→ Directions for this task: In the entries below, find each line with the word "MathematicalPhysics" and pull it out.

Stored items
import Literature.MathematicalPhysics.QuantumLattice.KMSMomentRowLineCertificate
import HarnessLib

/-!
# KMS moment cuts, VI: the rows on SPLIT (Krylov) words — stationarity moves the iterated
# commutator across the product, so order-`k` data need windows of radius `max(i, k − i)`, not `k`

Topic `Literature/MathematicalPhysics/QuantumLattice`; a companion of
`InfVolFermionStateTorusLimitKMSMomentCuts.lean` (p542543) and `KMSMomentRowLineCertificate.lean` (p544977).
Those files state the KMS moment cuts / rows of the thermal torus-limit object on the UNBALANCED words
`(Γa_l)ᴴ · ad^k(Γa_{l'})` and `ad^k(Γa_{l'}) · (Γa_l)ᴴ`, whose `k`-fold commutator with the free-boundary
window Hamiltonian is the true derivation power only in a window `Λ' ⊇ (thicken · 1)^[K] Λ` — the support
radius of the data grows like the ORDER `K`.

Every translated canonical Gibbs component `U_vψ_{L,c}` of the torus is an eigenvector of `H_L`, hence
STATIONARY: `⟨U_vψ, (H_L Y − Y H_L) U_vψ⟩ = 0` for every `Y`
(`star_fockTranslate_mulVec_dotProduct_commutator_mulVec_eq_zero`). For a stationary functional `φ` and
`ad = ad_A` with `A` Hermitian, the Leibniz rule and `(ad X)ᴴ = −ad(Xᴴ)` give

  `φ(Xᴴ · ad^{i+j} Z) = φ((ad^i X)ᴴ · ad^j Z)`,  `φ(ad^{i+j}(Z) · Xᴴ) = φ(ad^j(Z) · (ad^i X)ᴴ)`  (§1)

(no sign) — the `k`-th two-sided spectral moments of the generators are carried by ANY split
`k = i + j` of the commutators between the two factors («Hankel structure» of the Krylov Gram data;
Itoi–Ishimori–Sato–Sakamoto, Lemma 5: `ω^{2k} Q_{A†,A} = Q_{C_A^k†, C_A^k}`). Consequently the KMS moment cut

  `R_i = Σ_k Σ_{l l'} β^k [(P_k)_{l l'} · (ad^{i_k} Γa_l)ᴴ ad^{k−i_k}(Γa_{l'}) + (Q_k)_{l l'} · ad^{k−i_k}(Γa_{l'}) (ad^{i_k} Γa_l)ᴴ]`

for an arbitrary split `i_k ≤ k` (`k ≤ K`) has, in every translated Gibbs component, the SAME expectation as
the unbalanced cut `R` of `TorusGibbsKMSMomentCuts.lean`, and is therefore nonnegative on the torus-limit
object under the same one-parameter condition `Σ_k u^k P_k + e^{−u} Σ_k u^k Q_k ⪰ 0` (`u ∈ ℝ`) — but the
window hypothesis is only `(thicken · 1)^[i_k] Λ ⊆ Λ'` and `(thicken · 1)^[k − i_k] Λ ⊆ Λ'` for every `k`,
i.e. radius `⌈K/2⌉` for the balanced split `i_k = ⌊k/2⌋` (§2 finite volume, §3 the torus-limit rows:
matrix cut, scalar row, and the line-certificate glue in the list format of `ExpPolynomialLineNonneg.lean`;
§4 the same on a finite cluster's canonical sector Gibbs eigen-mixture, for unit tests of split-word producers).
For a producer this means: an order-`K` KMS moment row on a bond generator needs the Gram/word data of
`{a, ad a, …, ad^{⌈K/2⌉} a}` inside its blocks (or any other split its blocks happen to contain), never
the radius-`K` word `aᴴ ad^K a`, and no norm slack for the far part of `ad^K a`.

Everything is PROVED; no definition, no named fact.

## Mathlib / tree search

REUSED: `sum_sectorGibbsWeightTT'_mul_re_expect_momentCut_fockTranslate_nonneg`,
`iterate_hubbardTorusTT'_commutator_fermionEmbed` (`TorusGibbsKMSMomentCuts`),
`star_fockTranslate_mulVec_dotProduct_commutator_mulVec_eq_zero` (`TorusGibbsEnergyEntropyBalance`),
`posSemidef_momentCut_unit_of_nonneg` (`GibbsKMSMomentCutsSector`), `momentRow_hyp_of_expPolyLine_nonneg`
(`ExpPolynomialLineNonneg`), `commute_fermionEmbed_toTorusEmb_totalNumber/spinZ`, `torusAvgExpectAt_of_injOn`,
`torusAvgExpect_eq`, `eventually_injOn_proj_of_tendsto`, `fermionEmbed_fermionEmbed/congr/sum/add/smul/mul/conjTranspose`
(`InfVolFermionState` & co.); Mathlib `Matrix.sum_mulVec`, `dotProduct_sum`, `Matrix.smul_mulVec`, `dotProduct_smul`.
`lean search 'momentCut|momentRow|adPow'` (2026-08-27): the companion files I–V and lit-1's twin
(`GibbsKMSMomentRow`, `InfVolFermionStateTorusLimitKMSMomentRow`, `KMSMomentRowDictionary`) all use the unbalanced
words with window `(thicken · 1)^[K] Λ`; no split-word form in the tree.

## References

* C. Itoi, H. Ishimori, K. Sato, Y. Sakamoto, *Extended series of correlation inequalities in quantum
  systems*, J. Phys. Soc. Jpn. 92 (2023) 074001 = arXiv:2306.03489, §3 Lemma 5
  (`ω^{2k} Q_{A†,A}(ω) = Q_{C_A^k†,C_A^k}(ω)`: the moments of order `2k` are the Gram data of `C_A^k = ad_H^k A`).
  [cite: ItoiEtAl2023, Lemma 5]
* H. Fawzi, O. Fawzi, S. O. Scalet, Nat. Commun. 15 (2024) 7394 = arXiv:2311.18706, §3.1 Thm. 3.1 (a)
  (stationarity `ω([H, Y]) = 0` of the certified relaxation) and §3.2 Thm. 3.4. [cite: FawziFawziScalet2024, Thm. 3.1]
* O. Bratteli, D. W. Robinson, *OAQSM 2* (1997), Thm. 6.2.4 (local iterated derivations live in a window
  containing the range-neighbourhood of the support). [cite: BratteliRobinsonII1997, Thm. 6.2.4]
-/

noncomputable section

→ Answer space:
import Literature.MathematicalPhysics.QuantumLattice.KMSMomentRowLineCertificate
Topic `Literature/MathematicalPhysics/QuantumLattice`; a companion of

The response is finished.